Hello,
I have been experimenting with multithreading using ROOT’s EnableImplicitMT and RDataFrame. I am running a python program that uses the Filter-method to create a new RDataFrame based on some condition. Before adding ROOT.EnableImplicitMT to the code, the program had a runtime of about 2.5 seconds. When I added ROOT.EnableImplicitMT to specifiy the number of CPUs the runtime increased. I have summarized the runtimes (wall and CPU) for different number of CPUs below. For timing I am using the time module in python, time.time() and time.process_time() for wall time and CPU time respectively. The computer I am using has 256 CPUs.
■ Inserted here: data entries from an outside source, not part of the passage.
/-!
# D-road `hTB` brick — `K2E1KTypeCompressionAverageU`: the `χ`-bi-average `a♮(x) = ∫_K∫_K χ(k)χ(k′)·a((κk)⁻¹·x·(κk′)⁻¹)` of `a ∈ C_c(G₁)` is in `C_c(G₁)`, is `χ`-SPHERICAL, and
# `P_χ ∘L R₁(a) ∘L P_χ = R₁(a♮)` (`P_χ = ∫_K χ(k) π(ι₁κk) dμ`, `R₁(a) = ∫_{G₁} a(x) π(ι₁ x) dη₁`)

Track B ∕ K2-LIT, crux h413 = `stmt-HodgeConjecture-24833`, route of record `HCCMUnconditional`; cell `hodgecm-mathlib`, squad K2, ENGINE E1 (5Res campaign, M2 v2 D-road).  THEOREMS ONLY
(no `def`, no `instance`, no `notation`, no named-fact hypothesis, no `sorry`; default heartbeats); lane `--supports stmt-HodgeConjecture-24833 --as helper` (count-neutral).  Generic:
`π` a unitary strongly continuous representation of `G` on a Hilbert space, `ι₁ : G₁ →* G` (E1: `G_∞ ↪ G(𝔸)`), `κ : K →* G₁` (E1: `K_∞ ↪ G_∞`, `K` compact), `χ ∈ C_c(K)` multiplicative
(E1: `conj τ`), `μ` a two-sided-invariant probability on `K`, `η₁` a two-sided-invariant measure on `G₁` finite on compacta.
THE MATHEMATICS ([Knapp1986, VIII §3]; [DeitmarEchterhoff2014, Lemma 1.6.3, Prop. 6.2.1]; [Helgason2000, IV §3]).  ★ `apply_comp_integratedOperator` (`π(g)R₁(a) = R₁(λ_g a)`) and ★
`integratedOperator_comp_apply_eq` (`R₁(a)π(g) = R₁(ρ_g a)`) integrated over `K` against `χ` (Fubini on `K × G₁`, the integrand being continuous of compact support) give
`P_χ ∘ R₁(a) = R₁(aᴸ)`, `aᴸ(x) = ∫_K χ(k)·a((κk)⁻¹x) dμ` (§3) and `R₁(a) ∘ P_χ = R₁(aᴿ)`, `aᴿ(x) = ∫_K χ(k)·a(x(κk)⁻¹) dμ` (§3); the averages are again in `C_c(G₁)` (§2: continuity by
Mathlib `continuous_parametric_integral_of_continuous` over the compact `K`, support in `κ(K)·supp a`, resp. `supp a·κ(K)`); `aᴸ` is LEFT `χ`-equivariant, `aᴿ` RIGHT `χ`-equivariant and
right-averaging preserves left equivariance (§4, invariance of `μ`).  Hence (§5 HEAD) **`exists_spherical_compression`**: `∃ a♮ ∈ C_c(G₁)`, `χ`-spherical on both sides (the shapes of ★
`hh_of_spherical` ∕ ★ `integratedOperator_comm_of_spherical`), with `P_χ ∘L R₁(a) ∘L P_χ = R₁(a♮)` — so Gelfand's trick ★ p860461 («`R₁(h)R₁(f) = R₁(f)R₁(h)` for `χ`-spherical `h, f`»)
yields `Commute (R₁ h) (P_χ ∘L R₁ a ∘L P_χ)` for EVERY `a ∈ C_c(G₁)` (§5 `commute_compression_of_gelfand`), the arch heart of the D-road letter `hTB` (★ D5′ p860349 ∕ p860487).
* §1 translates as `C_c`: `exists_leftTranslate`, `exists_rightTranslate`.  * §2 averages as `C_c`: `exists_leftAverage`, `exists_rightAverage`.
* §3 `kType_comp_integratedOperator_eq_average` (`P_χ ∘L R₁ a = R₁ aᴸ`), `integratedOperator_comp_kType_eq_average` (`R₁ a ∘L P_χ = R₁ aᴿ`).
* §4 `leftAverage_left`, `rightAverage_right`, `rightAverage_left` (equivariance).  * §5 **`exists_spherical_compression`**, **`commute_compression_of_gelfand`**.
HONEST LABEL: HC_CM is proved only modulo the 7 printed citations (2 remaining named inputs: hLiu418 = `stmt-HodgeConjecture-24832`, h413 = `stmt-HodgeConjecture-24833`) until rung 0
closes; this file asserts no named fact and closes no socket; count-neutral; unconditional (the Gelfand data `θ, hθη, hconj` of §5's last theorem are ★ p860461's letters, visible).

## References
* [Knapp1986] A. W. Knapp, *Representation Theory of Semisimple Groups* (1986), VIII §3.
* [DeitmarEchterhoff2014] A. Deitmar, S. Echterhoff, *Principles of Harmonic Analysis* (2nd ed., 2014), Lemma 1.6.3, Prop. 6.2.1.
* [Helgason2000] S. Helgason, *Groups and Geometric Analysis* (2000), Ch. IV §3.
-/

set_option autoImplicit false
set_option linter.dupNamespace false -- the mandated namespace repeats `HodgeConjecture.HodgeConjecture`

noncomputable section

open MeasureTheory Filter Topology CompactlySupported Function
open scoped Pointwise
open Literature.NumberTheory.Automorphic
open Summit.HodgeConjecture.HodgeConjecture.Cruxes.H413.K2E1TauSphericalHeckeCommutativeU11 (integratedOperator_comm_of_spherical)

namespace Summit.HodgeConjecture.HodgeConjecture.Cruxes.H413.K2E1KTypeCompressionAverageU

/-! ## §1 Translates of a test function as `C_c` functions -/

section Translate

variable {G₁ : Type*} [Group G₁] [TopologicalSpace G₁] [IsTopologicalGroup G₁]

/-- The left translate `x ↦ a(g⁻¹x)` of `a ∈ C_c(G₁)` is in `C_c(G₁)`. [folklore] -/
theorem exists_leftTranslate (a : C_c(G₁, ℂ)) (g : G₁) : ∃ b : C_c(G₁, ℂ), ∀ x, b x = a (g⁻¹ * x) :=
  ⟨⟨⟨fun x => a (g⁻¹ * x), a.continuous.comp (continuous_const.mul continuous_id)⟩, a.hasCompactSupport.comp_homeomorph (Homeomorph.mulLeft g⁻¹)⟩, fun _ => rfl⟩

/-- The right translate `x ↦ a(x g⁻¹)` of `a ∈ C_c(G₁)` is in `C_c(G₁)`. [folklore] -/
theorem exists_rightTranslate (a : C_c(G₁, ℂ)) (g : G₁) : ∃ b : C_c(G₁, ℂ), ∀ x, b x = a (x * g⁻¹) :=
  ⟨⟨⟨fun x => a (x * g⁻¹), a.continuous.comp (continuous_id.mul continuous_const)⟩, a.hasCompactSupport.comp_homeomorph (Homeomorph.mulRight g⁻¹)⟩, fun _ => rfl⟩

end Translate

/-! ## §2 The one-sided `χ`-averages as `C_c` functions -/

section Average

variable {G₁ K : Type*} [Group G₁] [TopologicalSpace G₁] [IsTopologicalGroup G₁] [LocallyCompactSpace G₁] [FirstCountableTopology G₁]
  [Group K] [TopologicalSpace K] [CompactSpace K] [MeasurableSpace K] [OpensMeasurableSpace K]
  (κ : K →* G₁) (hκ : Continuous κ) (μ : Measure K) [IsFiniteMeasure μ] (χ : C_c(K, ℂ))

include hκ in
/-- **THE LEFT `χ`-AVERAGE `aᴸ(x) = ∫_K χ(k)·a((κk)⁻¹x) dμ` IS IN `C_c(G₁)`** (continuous: parametric integral over the compact `K`; support in `κ(K)·supp a`). [cite: Knapp1986, VIII §3] -/
theorem exists_leftAverage (a : C_c(G₁, ℂ)) : ∃ aL : C_c(G₁, ℂ), ∀ x, aL x = ∫ k, χ k * a ((κ k)⁻¹ * x) ∂μ := by
  have hcont : Continuous fun x : G₁ => ∫ k, χ k * a ((κ k)⁻¹ * x) ∂μ := by
    have h := continuous_parametric_integral_of_continuous (μ := μ) (f := fun (x : G₁) (k : K) => χ k * a ((κ k)⁻¹ * x))
      ((χ.continuous.comp continuous_snd).mul (a.continuous.comp (((hκ.comp continuous_snd).inv).mul continuous_fst))) isCompact_univ
    simpa only [Measure.restrict_univ] using h
  have hsupp : HasCompactSupport fun x : G₁ => ∫ k, χ k * a ((κ k)⁻¹ * x) ∂μ := by
    refine HasCompactSupport.intro ((isCompact_range hκ).mul a.hasCompactSupport) fun x hx => ?_
    refine integral_eq_zero_of_ae (Eventually.of_forall fun k => ?_)
    have hk : (κ k)⁻¹ * x ∉ tsupport a := fun hmem => hx ⟨κ k, Set.mem_range_self k, (κ k)⁻¹ * x, hmem, by group⟩
    simp only [image_eq_zero_of_notMem_tsupport hk, mul_zero, Pi.zero_apply]
  exact ⟨⟨⟨_, hcont⟩, hsupp⟩, fun _ => rfl⟩

include hκ in
/-- **THE RIGHT `χ`-AVERAGE `aᴿ(x) = ∫_K χ(k)·a(x(κk)⁻¹) dμ` IS IN `C_c(G₁)`** (support in `supp a·κ(K)`). [cite: Knapp1986, VIII §3] -/
theorem exists_rightAverage (a : C_c(G₁, ℂ)) : ∃ aR : C_c(G₁, ℂ), ∀ x, aR x = ∫ k, χ k * a (x * (κ k)⁻¹) ∂μ := by
  have hcont : Continuous fun x : G₁ => ∫ k, χ k * a (x * (κ k)⁻¹) ∂μ := by
    have h := continuous_parametric_integral_of_continuous (μ := μ) (f := fun (x : G₁) (k : K) => χ k * a (x * (κ k)⁻¹))
      ((χ.continuous.comp continuous_snd).mul (a.continuous.comp (continuous_fst.mul ((hκ.comp continuous_snd).inv)))) isCompact_univ
    simpa only [Measure.restrict_univ] using h
  have hsupp : HasCompactSupport fun x : G₁ => ∫ k, χ k * a (x * (κ k)⁻¹) ∂μ := by
    refine HasCompactSupport.intro (a.hasCompactSupport.mul (isCompact_range hκ)) fun x hx => ?_
    refine integral_eq_zero_of_ae (Eventually.of_forall fun k => ?_)
    have hk : x * (κ k)⁻¹ ∉ tsupport a := fun hmem => hx ⟨x * (κ k)⁻¹, hmem, κ k, Set.mem_range_self k, by group⟩
    simp only [image_eq_zero_of_notMem_tsupport hk, mul_zero, Pi.zero_apply]
  exact ⟨⟨⟨_, hcont⟩, hsupp⟩, fun _ => rfl⟩

end Average

/-! ## §3 The operator identities `P_χ ∘ R₁(a) = R₁(aᴸ)`, `R₁(a) ∘ P_χ = R₁(aᴿ)` -/

section Operator

variable {G G₁ K V : Type*} [Group G] [TopologicalSpace G]
  [Group G₁] [TopologicalSpace G₁] [IsTopologicalGroup G₁] [SecondCountableTopology G₁] [MeasurableSpace G₁] [BorelSpace G₁]
  [Group K] [TopologicalSpace K] [IsTopologicalGroup K] [CompactSpace K] [MeasurableSpace K] [BorelSpace K]
  [NormedAddCommGroup V] [InnerProductSpace ℂ V] [CompleteSpace V]
  (π : ContRepresentation ℂ G V) (hu : π.IsUnitary) (hc : π.IsStronglyContinuous)
  (ι₁ : G₁ →* G) (hι₁ : Continuous ι₁) (κ : K →* G₁) (hκ : Continuous κ)
  (μ : Measure K) [IsFiniteMeasureOnCompacts μ] (χ : C_c(K, ℂ))
  (η₁ : Measure G₁) [IsFiniteMeasureOnCompacts η₁] [SFinite η₁]

omit [CompleteSpace V] [SFinite η₁] in
include hκ hι₁ hc in
/-- The Fubini integrand `(k, x) ↦ (χ(k)·a((κk)⁻¹x)) • π(ι₁x)v` is integrable on `K × G₁` (continuous, supported in `K × κ(K)·supp a`). [cite: DeitmarEchterhoff2014, Prop. 6.2.1] -/
theorem integrable_leftAverage_integrand (a : C_c(G₁, ℂ)) (v : V) :
    Integrable (uncurry fun (k : K) (x : G₁) => (χ k * a ((κ k)⁻¹ * x)) • π (ι₁ x) v) (μ.prod η₁) := by
  apply Continuous.integrable_of_hasCompactSupport
  · exact ((χ.continuous.comp continuous_fst).mul (a.continuous.comp (((hκ.comp continuous_fst).inv).mul continuous_snd))).smul ((hc v).comp (hι₁.comp continuous_snd))
  · refine HasCompactSupport.intro (isCompact_univ.prod ((isCompact_range hκ).mul a.hasCompactSupport)) ?_
    rintro ⟨k, x⟩ hkx
    have hx : x ∉ Set.range κ * tsupport a := fun h => hkx ⟨Set.mem_univ _, h⟩
    have hk : (κ k)⁻¹ * x ∉ tsupport a := fun hmem => hx ⟨κ k, Set.mem_range_self k, (κ k)⁻¹ * x, hmem, by group⟩
    simp only [uncurry_apply_pair, image_eq_zero_of_notMem_tsupport hk, mul_zero, zero_smul]

omit [CompleteSpace V] [SFinite η₁] in
include hκ hι₁ hc in
/-- The Fubini integrand `(k, x) ↦ (χ(k)·a(x(κk)⁻¹)) • π(ι₁x)v` is integrable on `K × G₁`. [cite: DeitmarEchterhoff2014, Prop. 6.2.1] -/
theorem integrable_rightAverage_integrand (a : C_c(G₁, ℂ)) (v : V) :
    Integrable (uncurry fun (k : K) (x : G₁) => (χ k * a (x * (κ k)⁻¹)) • π (ι₁ x) v) (μ.prod η₁) := by
  apply Continuous.integrable_of_hasCompactSupport
  · exact ((χ.continuous.comp continuous_fst).mul (a.continuous.comp (continuous_snd.mul ((hκ.comp continuous_fst).inv)))).smul ((hc v).comp (hι₁.comp continuous_snd))
  · refine HasCompactSupport.intro (isCompact_univ.prod (a.hasCompactSupport.mul (isCompact_range hκ))) ?_
    rintro ⟨k, x⟩ hkx
    have hx : x ∉ tsupport a * Set.range κ := fun h => hkx ⟨Set.mem_univ _, h⟩
    have hk : x * (κ k)⁻¹ ∉ tsupport a := fun hmem => hx ⟨x * (κ k)⁻¹, hmem, κ k, Set.mem_range_self k, by group⟩
    simp only [uncurry_apply_pair, image_eq_zero_of_notMem_tsupport hk, mul_zero, zero_smul]

include hκ in
/-- **`P_χ ∘ R₁(a) = R₁(aᴸ)`** for any `aᴸ ∈ C_c(G₁)` with `aᴸ(x) = ∫_K χ(k)·a((κk)⁻¹x) dμ` (★ `apply_comp_integratedOperator` under the `K`-integral, Fubini; `η₁` left-invariant).
[cite: Knapp1986, VIII §3] [cite: DeitmarEchterhoff2014, Lemma 1.6.3] -/
theorem kType_comp_integratedOperator_eq_average [MeasurableMul G₁] [η₁.IsMulLeftInvariant] (a aL : C_c(G₁, ℂ)) (haL : ∀ x, aL x = ∫ k, χ k * a ((κ k)⁻¹ * x) ∂μ) :
    (π.restrict (ι₁.comp κ)).integratedOperator (hu.restrict (ι₁.comp κ)) (hc.restrict (ι₁.comp κ) (hι₁.comp hκ)) μ χ ∘L
        (π.restrict ι₁).integratedOperator (hu.restrict ι₁) (hc.restrict ι₁ hι₁) η₁ a =
      (π.restrict ι₁).integratedOperator (hu.restrict ι₁) (hc.restrict ι₁ hι₁) η₁ aL := by
  ext v
  rw [ContinuousLinearMap.comp_apply, ContRepresentation.integratedOperator_apply (hu.restrict (ι₁.comp κ)) _ μ χ,
    ContRepresentation.integratedOperator_apply (hu.restrict ι₁) _ η₁ aL]
  have h1 : ∀ k : K, χ k • (π.restrict (ι₁.comp κ)) k ((π.restrict ι₁).integratedOperator (hu.restrict ι₁) (hc.restrict ι₁ hι₁) η₁ a v) =
      ∫ x, (χ k * a ((κ k)⁻¹ * x)) • π (ι₁ x) v ∂η₁ := fun k => by
    obtain ⟨b, hb⟩ := exists_leftTranslate a (κ k)
    have e : ((π.restrict ι₁) (κ k) ∘L (π.restrict ι₁).integratedOperator (hu.restrict ι₁) (hc.restrict ι₁ hι₁) η₁ a) v =
        (π.restrict ι₁).integratedOperator (hu.restrict ι₁) (hc.restrict ι₁ hι₁) η₁ b v := by
      rw [ContRepresentation.apply_comp_integratedOperator (hu.restrict ι₁) (hc.restrict ι₁ hι₁) η₁ (κ k) a b hb]
    rw [ContinuousLinearMap.comp_apply, ContRepresentation.restrict_apply] at e
    rw [ContRepresentation.restrict_apply, MonoidHom.comp_apply, e, ContRepresentation.integratedOperator_apply, ← integral_smul]
    refine integral_congr_ae (Eventually.of_forall fun x => ?_)
    beta_reduce
    rw [hb, ContRepresentation.restrict_apply, smul_smul]
  simp_rw [h1]
  rw [integral_integral_swap (integrable_leftAverage_integrand (π := π) (hc := hc) (ι₁ := ι₁) (hι₁ := hι₁) (κ := κ) (hκ := hκ) (μ := μ) (χ := χ) (η₁ := η₁) a v)]
  refine integral_congr_ae (Eventually.of_forall fun x => ?_)
  beta_reduce
  rw [integral_smul_const, haL, ContRepresentation.restrict_apply]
Not using EnableImplicitMT
Walltime: 2.62 s. CPU time: 2.61 s Using EnableImplicitMT(1)
Walltime: 11.99 s. CPU time: 11.95 s Using EnableImplicitMT(2)
Walltime: 18.3 s. CPU time: 21.9 s Using EnableImplicitMT(4)
Walltime: 30.0 s. CPU time: 41.4 s Using EnableImplicitMT(8)
Walltime: 103.9 s. CPU time: 211.2
I also tried using all 256 CPUs, but I killed the program after it had ran for about 20 minutes.
Why is the program so much faster before adding the EnableImplicitMT?
And why does the runtime seem to increase proportionally to the number of CPUs?
Thank you in advance!
ROOT Version: 6.24/06 Platform: Red Gat 8.5 Compiler: GCC 9.4.0
Below is a very simplified version of the program I’m running. I have checked that the runtimes still increase with number of CPUs as before. As you can see there is not much going on in the code
I just tested running the program on another computer (8 CPUs) and another (and much smaller) dataset. In that case there was no substantial difference between running on 1, 2, 4 or 8 CPUs, and the code was only slightly faster when not using the EnableImplicitMT.
It is possible that the problem is on my end
RDataFrame parallelizes over “TTree clusters” of events. Very small datasets might only have one cluster or very few, and that likely explains the lack of scaling for the small-scale test: there is not enough “meat” to parallelize over (you can check with tree->Print("clusters") how many clusters are present, for example).
The behavior you describe in the first post is still worrying, but if it is not reproducible outside of that particular machine and setup there might be something wrong there. E.g. you could try using our pre-compiled binaries or the conda installation of 6.26 and see if there is a change.